Mit Blick auf die vom Schöffengericht als „Schutzbehauptung“ gewertete leugnende Verantwortung des Angeklagten (US 7) und die zuvor dargestellten Urteilskonstatierungen zum Tatgeschehen bestehen gegen die Ableitung der Feststellungen zur subjektiven Tatseite aus dem „objektiven Tathergang“ (US 7 f) unter dem Aspekt der Begründungstauglichkeit (Z 5 vierter Fall) keine Bedenken (RIS-Justiz RS0116882, RS0098671).
Indem die Beschwerde behauptet, das Erstgericht habe die Feststellungen zur inneren Tatseite „lediglich“ damit begründet, dass das Opfer schon mehrmals gegenüber dem Angeklagten Analverkehr abgelehnt habe, greift sie prozessordnungswidrig (RIS-Justiz RS0119370) nur ein einzelnes Begründungselement auf. Im Übrigen berechtigen nicht nur zwingende Schlüsse – wie dies die Rüge vermeint – zu Tatsachenfeststellungen, sondern auch vertretbare Wahrscheinlichkeitsschlüsse, die als Akt freier richterlicher Beweiswürdigung (§ 258 Abs 2 StPO) mit Nichtigkeitsbeschwerde nicht anfechtbar sind (RIS-Justiz RS0098471 [T4]). Dass dem Beschwerdeführer die Urteilsbegründung „lebensfremd“ erscheint und er unter Zugrundelegung seiner Verantwortung eine andere Interpretation der Beweisergebnisse als jene des Schöffengerichts begehrt, stellt keinen Nichtigkeitsgrund dar.

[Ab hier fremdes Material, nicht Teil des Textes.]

import Summits.BirchSwinnertonDyer.BirchSwinnertonDyer.Theorems.PrintCFramBottomClassIndexLawFiveLeParitySplitPrimitivityFieldFactor
import Summits.BirchSwinnertonDyer.BirchSwinnertonDyer.Theorems.PrintCFramBottomClassIndexLawFiveLeKrizLiLocusOfPrintsFour
import Summits.BirchSwinnertonDyer.BirchSwinnertonDyer.Theorems.PrintCFramBottomClassIndexLawFiveLeEisensteinSockets
import HarnessLib

/-!
# Crux `PrintCFram.BottomClassIndexLawFiveLe` (stmt-BirchSwinnertonDyer-20372), line `eisenstein-resource-bdp-line` (registry v19):
# ON THE KRIZ–LI LOCUS THE HEEGNER POINT IS `p`-PRIMITIVE UP TO THE MANIN CONSTANT — FROM PRINT
# (cell `bsd-print-cfram`, width seat `bsd-line-cfram-p1-w3` g9; THEOREMS ONLY, `--supports` 20372; BSD is not proved by any of this)

HONEST FRAMING. THEOREMS ONLY (0 defs / 0 facts / 0 sorry); no stub is closed; no summit statement is proved by this seat; the crux C2
stays OPEN and is NOT claimed false; everything is CONDITIONAL on the displayed refereed named facts. The (KL) branch of the registered
composition proves `BSD_p(W)` on the Kriz–Li locus from FOUR refereed facts + Kriz–Li Thm. 1.20
(`KrizLiLocusOfPrintsFour.bsdp_cmRamified_of_krizLiDatum_of_prints4`, w7 g2); the field-factor socket
(`ParitySplit.bsdp_iff_heegnerIndex_of_krizLiFour_of_hss`, this seat) says that under Kriz–Li's hypothesis (4) `BSD_p(W)` is EQUIVALENT
to the `p`-primitivity of the Heegner point up to Manin; the partner's `BSD_p` is Burungale–Flach on the class
(`EisensteinResourceBdpLine.rankZeroTwistBSDp_of_hasCM`). Hence:

* **`padicValNat_heegnerIndex_eq_of_krizLiDatum_of_prints4`** — for every class member (`W/ℚ` globally minimal with CM, `p ≥ 5`
  CM-ramified, `r_an(W) = 1`) and every Kriz–Li datum of the composition at an admissible Heegner field `K''` (`d` odd `< −4`,
  `L(W^{(d)},1) ≠ 0`, `(ψ, ω, ε_{K''})` in trace form with (1), (3), (4)) — VERBATIM the binders of the (KL) case of
  `EisensteinResourceBdpLine.BottomClassIndexLawFiveLe_of` — granting the four print facts, Kriz–Li Thm. 1.20 and the Cassels–Tate
  pairing: **`ord_p [W(K''):ℤP_{K''}] = v_p(c)`** for the Heegner point `P_{K''}` of ANY parametrisation datum `Dt` (constant `c`):
  the `p`-part of the Gross–Zagier index is the Manin part (Kolyvagin-primitivity of the bottom Heegner class at an Eisenstein
  ADDITIVE prime, on 63/65 rank-one window classes of the `≥ 5` leaf — the first layer of the LEAD g11 reading «B1 ∩ small-Selmer =
  Heegner `p`-primitivity», report §3/§5, on the locus where print decides it).
* `not_dvd_heegnerIndex_of_krizLiDatum_of_prints4` — with `p ∤ c` and the index finite: `p ∤ [W(K''):ℤP_{K''}]`.

beyond-print theorem: NO (a corollary of print: Kriz–Li + Gross–Zagier + Burungale–Flach + Cassels–Tate through the tree's exact
Heegner-index bookkeeping `SchneiderFree.exists_shaAn_padicVal_eq_of_heegner_manin`). References: Kriz–Li 2019 Thm. 1.20, (29);
Gross–Zagier 1986 I.(6.3), V.§2 (2.2); Burungale–Flach 2024 Cor. 2; Cassels 1962 IV; crux workfile `Lines/eisenstein-resource-bdp-line-lead-g11.md` §5.
-/

set_option autoImplicit false
-- `…BirchSwinnertonDyer.BirchSwinnertonDyer.Theorems…` is the problem's mandated namespace (D-0017).
set_option linter.dupNamespace false

noncomputable section

open scoped Classical

namespace Summit.BirchSwinnertonDyer.BirchSwinnertonDyer.Theorems.PrintCFram.ParitySplit

open WeierstrassCurve NumberField IsDedekindDomain DirichletCharacter
  Literature.NumberTheory.EllipticCurves
  Literature.NumberTheory.EllipticCurves.ModularForms
  Literature.NumberTheory.EllipticCurves.Rank1Residual
  Literature.NumberTheory.EllipticCurves.Rank1Residual.Typed
  Literature.NumberTheory.EllipticCurves.KrizLi2019
  Summit.BirchSwinnertonDyer.Rank1Residual
  Summit.BirchSwinnertonDyer.BirchSwinnertonDyer.Theses.UniversalToricDescent
  Summit.BirchSwinnertonDyer.BirchSwinnertonDyer.Theorems
  Summit.BirchSwinnertonDyer.BirchSwinnertonDyer.Theorems.SchneiderFree
  Summit.BirchSwinnertonDyer.BirchSwinnertonDyer.Theorems.PrintCFram

/-- **ON THE KRIZ–LI LOCUS THE HEEGNER POINT IS `p`-PRIMITIVE UP TO MANIN (from print).** Granting the FOUR refereed facts of `stub_prints`
(Hsieh 2014 Thm. A, Liu–Zhang–Zhang 2018, `ToricPublishedInputs`, Burungale–Flach 2024 Cor. 2), Kriz–Li 2019 Thm. 1.20 and the Cassels–Tate
pairing: for every `W/ℚ` globally minimal with CM, `CMRamified W p`, `p ≥ 5`, `r_an(W) = 1`, every admissible Heegner field `K` (`N_W`-Heegner,
`d_K` odd `< −4`, `L(W^{(d_K)},1) ≠ 0`), every Kriz–Li datum `(f, ψ, ω, ε_K)` of the composition at `K` (ψ primitive, `ω` Teichmüller, trace
form, (1), (3), (4)), every parametrisation datum `Dt` (constant `c`) with Heegner datum `H`, embedding `ι` and Heegner point `P ∈ W(K)`, and
any globally minimal model `Wd` of the twist: **`ord_p [W(K):ℤP] = v_p(c)`**. Proof: `BSD_p(W)` by
`KrizLiLocusOfPrintsFour.bsdp_cmRamified_of_krizLiDatum_of_prints4`, `BSD_p(Wd)` by `EisensteinResourceBdpLine.rankZeroTwistBSDp_of_hasCM`
(Burungale–Flach), and `ParitySplit.bsdp_iff_heegnerIndex_of_krizLiFour_of_hss` (`.mp`). CONDITIONAL on the named facts; closes no stub.
[cite: KrizLi2019, Thm. 1.20 (pp. 7–8), Rem. 1.21 (p. 8), (29) (pp. 49–50)] [cite: GrossZagier1986, Thm. I.(6.3) and V.§2 (pp. 310–312)]
[cite: BurungaleFlach2024, Thm. 1.1 and Cor. 2] [cite: Cassels1962ArithmeticIV] -/
theorem padicValNat_heegnerIndex_eq_of_krizLiDatum_of_prints4 {p : ℕ} [Fact p.Prime]
    (hprints : Hsieh2014.thmA_exists_isHsiehLFunction_unrPeriod_anyLevel ∧
      LiuZhangZhang2018.thm151_thm153_modularCurve_heegnerVector_additive ∧
      ToricPublishedInputs ∧
      bsdTriple_of_hasCM_of_L_one_ne_zero)
    (hKL : KrizLi2019.thm120_padicLogHeegner_unit_of_bernoulli)
    (hCT : exists_casselsTate_pairing (K := ℚ))
    (W : WeierstrassCurve ℚ) [W.IsElliptic] [W.IsGloballyMinimal] (hCM : W.HasCM) (hram : CMRamified W p) (h5 : 5 ≤ p)
    (hr : W.analyticRank = 1)
    (N : ℕ) [NeZero N] (K : Type) [Field K] [NumberField K]
    (Dt : ModularParametrizationData W N) (H : HeegnerDatum N (NumberField.discr K)) (ι : K →+* ℂ)
    (P : (W.baseChange K).toAffine.Point)
    {f : ℕ} [NeZero f] (ψ : DirichletCharacter ℚ_[p] f) (ω : DirichletCharacter ℚ_[p] p)
    (εK : DirichletCharacter ℚ_[p] (NumberField.discr K).natAbs)
    (hN : W.conductorNorm ℤ = N) (hK : IsImaginaryQuadratic K) (hHN : SatisfiesHeegnerHypothesis N K)
    (hodd : Odd (NumberField.discr K)) (hd4 : NumberField.discr K < -4)
    (hLt : (W.quadraticTwist (NumberField.discr K : ℚ)).entireLFunction 1 ≠ 0)
    (hP : WeierstrassCurve.Affine.Point.map ι.toRatAlgHom P = heegnerPointComplex Dt H)
    (hψ : ψ.IsPrimitive) (hω : IsTeichmullerCharacter ω)
    (hss : ∀ ℓ : ℕ, ℓ.Prime → ¬ (ℓ ∣ p * W.conductorNorm ℤ) →
      ‖((W.LFunction ℓ : ℤ) : ℚ_[p]) - (ψ (ℓ : ZMod f) + ψ⁻¹ (ℓ : ZMod f) * ω (ℓ : ZMod p))‖ < 1)
    (h1 : ψ (p : ZMod f) ≠ 1) (h1' : primVal (invMulOmega ψ ω) p ≠ 1)
    (h3 : ∀ ℓ : ℕ, (hℓ : ℓ.Prime) → ℓ ≠ p →
      (haveI := Fact.mk hℓ; ¬ W.HasGoodReductionAtPrime ℓ ∧ ¬ W.HasMultiplicativeReductionAtPrime ℓ) →
      ψ (ℓ : ZMod f) ≠ 1 ∧ primVal (invMulOmega ψ ω) ℓ ≠ 1)
    (hεK : IsKroneckerCharacterOf K εK)
    (h4 : ¬ ‖bernoulliOnePrim (bernoulliCharOne ψ εK) * bernoulliOnePrim (bernoulliCharTwo ψ εK ω)‖ ≤ (p : ℝ)⁻¹)
    (Wd : WeierstrassCurve ℚ) [Wd.IsElliptic] [Wd.IsGloballyMinimal]
    (hC : ∃ C : VariableChange ℚ, C • W.quadraticTwist (NumberField.discr K : ℚ) = Wd) :
    padicValNat p (AddSubgroup.zmultiples P).index = padicValNat p Dt.c.natAbs := by
  obtain ⟨hGZ, hKo, hGZK, hmod, -, -, hGZ73, -⟩ := hprints.2.2.1
  have hBF := hprints.2.2.2
  -- the partner's `BSD_p` (Burungale–Flach on the rank-zero CM twist)
  have hWd : BSDp Wd p := EisensteinResourceBdpLine.rankZeroTwistBSDp_of_hasCM hBF hmod W hCM N K Wd hN hK hHN hC hLt
  -- `BSD_p(W)` on the Kriz–Li locus, from print
  have hW : BSDp W p :=
    KrizLiLocusOfPrintsFour.bsdp_cmRamified_of_krizLiDatum_of_prints4 hprints hKL W hCM hram h5 hr
      ⟨N, inferInstance, K, inferInstance, inferInstance, Dt, H, ι, P, f, inferInstance, ψ, ω, εK, hN, hK, hHN, hodd, hd4, hLt, hP,
        hψ, hω, hss, h1, h1', h3, hεK, h4⟩
  exact (bsdp_iff_heegnerIndex_of_krizLiFour_of_hss hGZ hKo hGZK hmod hGZ73 hCT W hCM hram h5 hr ψ ω hω hss N K Dt H ι P Wd hN hK
    hHN hodd hd4 hLt hP hC εK hεK h4 hWd).mp hW

/-- **`p ∤ [W(K):ℤP]` on the Kriz–Li locus when `p ∤ c`** (e.g. an optimal parametrisation of a class member) and the index is finite
(`[W(K):ℤP] ≠ 0`; automatic here — `rank W(K) = 1`, `P` non-torsion — but taken as a binder): the Heegner point is `p`-PRIMITIVE in `W(K)`.
Same inputs as `padicValNat_heegnerIndex_eq_of_krizLiDatum_of_prints4`. CONDITIONAL; closes no stub.
[cite: KrizLi2019, Thm. 1.20 (pp. 7–8)] [cite: GrossZagier1986, Thm. I.(6.3) and V.§2 (pp. 310–312)] [cite: BurungaleFlach2024, Thm. 1.1 and Cor. 2] -/
theorem not_dvd_heegnerIndex_of_krizLiDatum_of_prints4 {p : ℕ} [hp : Fact p.Prime]
    (hprints : Hsieh2014.thmA_exists_isHsiehLFunction_unrPeriod_anyLevel ∧
      LiuZhangZhang2018.thm151_thm153_modularCurve_heegnerVector_additive ∧
      ToricPublishedInputs ∧
      bsdTriple_of_hasCM_of_L_one_ne_zero)
    (hKL : KrizLi2019.thm120_padicLogHeegner_unit_of_bernoulli)
    (hCT : exists_casselsTate_pairing (K := ℚ))
    (W : WeierstrassCurve ℚ) [W.IsElliptic] [W.IsGloballyMinimal] (hCM : W.HasCM) (hram : CMRamified W p) (h5 : 5 ≤ p)
    (hr : W.analyticRank = 1)
    (N : ℕ) [NeZero N] (K : Type) [Field K] [NumberField K]
    (Dt : ModularParametrizationData W N) (H : HeegnerDatum N (NumberField.discr K)) (ι : K →+* ℂ)
    (P : (W.baseChange K).toAffine.Point)
    {f : ℕ} [NeZero f] (ψ : DirichletCharacter ℚ_[p] f) (ω : DirichletCharacter ℚ_[p] p)
    (εK : DirichletCharacter ℚ_[p] (NumberField.discr K).natAbs)
    (hN : W.conductorNorm ℤ = N) (hK : IsImaginaryQuadratic K) (hHN : SatisfiesHeegnerHypothesis N K)
    (hodd : Odd (NumberField.discr K)) (hd4 : NumberField.discr K < -4)
    (hLt : (W.quadraticTwist (NumberField.discr K : ℚ)).entireLFunction 1 ≠ 0)
    (hP : WeierstrassCurve.Affine.Point.map ι.toRatAlgHom P = heegnerPointComplex Dt H)
    (hψ : ψ.IsPrimitive) (hω : IsTeichmullerCharacter ω)
    (hss : ∀ ℓ : ℕ, ℓ.Prime → ¬ (ℓ ∣ p * W.conductorNorm ℤ) →
      ‖((W.LFunction ℓ : ℤ) : ℚ_[p]) - (ψ (ℓ : ZMod f) + ψ⁻¹ (ℓ : ZMod f) * ω (ℓ : ZMod p))‖ < 1)
    (h1 : ψ (p : ZMod f) ≠ 1) (h1' : primVal (invMulOmega ψ ω) p ≠ 1)
    (h3 : ∀ ℓ : ℕ, (hℓ : ℓ.Prime) → ℓ ≠ p →
      (haveI := Fact.mk hℓ; ¬ W.HasGoodReductionAtPrime ℓ ∧ ¬ W.HasMultiplicativeReductionAtPrime ℓ) →
      ψ (ℓ : ZMod f) ≠ 1 ∧ primVal (invMulOmega ψ ω) ℓ ≠ 1)
    (hεK : IsKroneckerCharacterOf K εK)
    (h4 : ¬ ‖bernoulliOnePrim (bernoulliCharOne ψ εK) * bernoulliOnePrim (bernoulliCharTwo ψ εK ω)‖ ≤ (p : ℝ)⁻¹)
    (Wd : WeierstrassCurve ℚ) [Wd.IsElliptic] [Wd.IsGloballyMinimal]
    (hC : ∃ C : VariableChange ℚ, C • W.quadraticTwist (NumberField.discr K : ℚ) = Wd)
    (hc : ¬ p ∣ Dt.c.natAbs) (hI : (AddSubgroup.zmultiples P).index ≠ 0) :
    ¬ p ∣ (AddSubgroup.zmultiples P).index := by
  have hidx := padicValNat_heegnerIndex_eq_of_krizLiDatum_of_prints4 hprints hKL hCT W hCM hram h5 hr N K Dt H ι P ψ ω εK hN hK hHN
    hodd hd4 hLt hP hψ hω hss h1 h1' h3 hεK h4 Wd hC
  rw [padicValNat.eq_zero_of_not_dvd hc] at hidx
  intro hdvd
  rcases padicValNat.eq_zero_iff.mp hidx with h | h | h
  · exact hp.out.one_lt.ne' h
  · exact hI h
  · exact h hdvd

end Summit.BirchSwinnertonDyer.BirchSwinnertonDyer.Theorems.PrintCFram.ParitySplit

end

Mit der Verantwortung des Angeklagten, das Opfer in der Tatnacht lediglich gestreichelt zu haben, um es zu Sex zu bewegen, haben sich die Tatrichter auseinandergesetzt, diese aber als Schutzbehauptung gewertet (US 7). Berücksichtigt wurde auch, dass bei einer Untersuchung des Opfers keine analen Verletzungen festgestellt wurden (US 7). Die auf diese beiden Umstände rekurrierende Tatsachenrüge (Z 5a) orientiert sich somit nicht an der Gesamtheit der tatrichterlichen Beweiserwägungen und geht daher vom Ansatz ebenso fehl wie die eigenständige Interpretation der Aussage des Angeklagten und die Kritik an den Feststellungen zur subjektiven Tatseite (RIS-Justiz RS0117961, RS0118780 [T1]; Ratz , WK-StPO § 281 Rz 487).
Die Nichtigkeitsbeschwerde war daher bereits bei der nichtöffentlichen Beratung sofort zurückzuweisen (§ 285d Abs 1 StPO). Daraus folgt die Zuständigkeit des Oberlandesgerichts zur Entscheidung über die Berufung und die Beschwerde (§§ 285i, 498 Abs 3 StPO).
Der Kostenausspruch beruht auf § 390a Abs 1 StPO.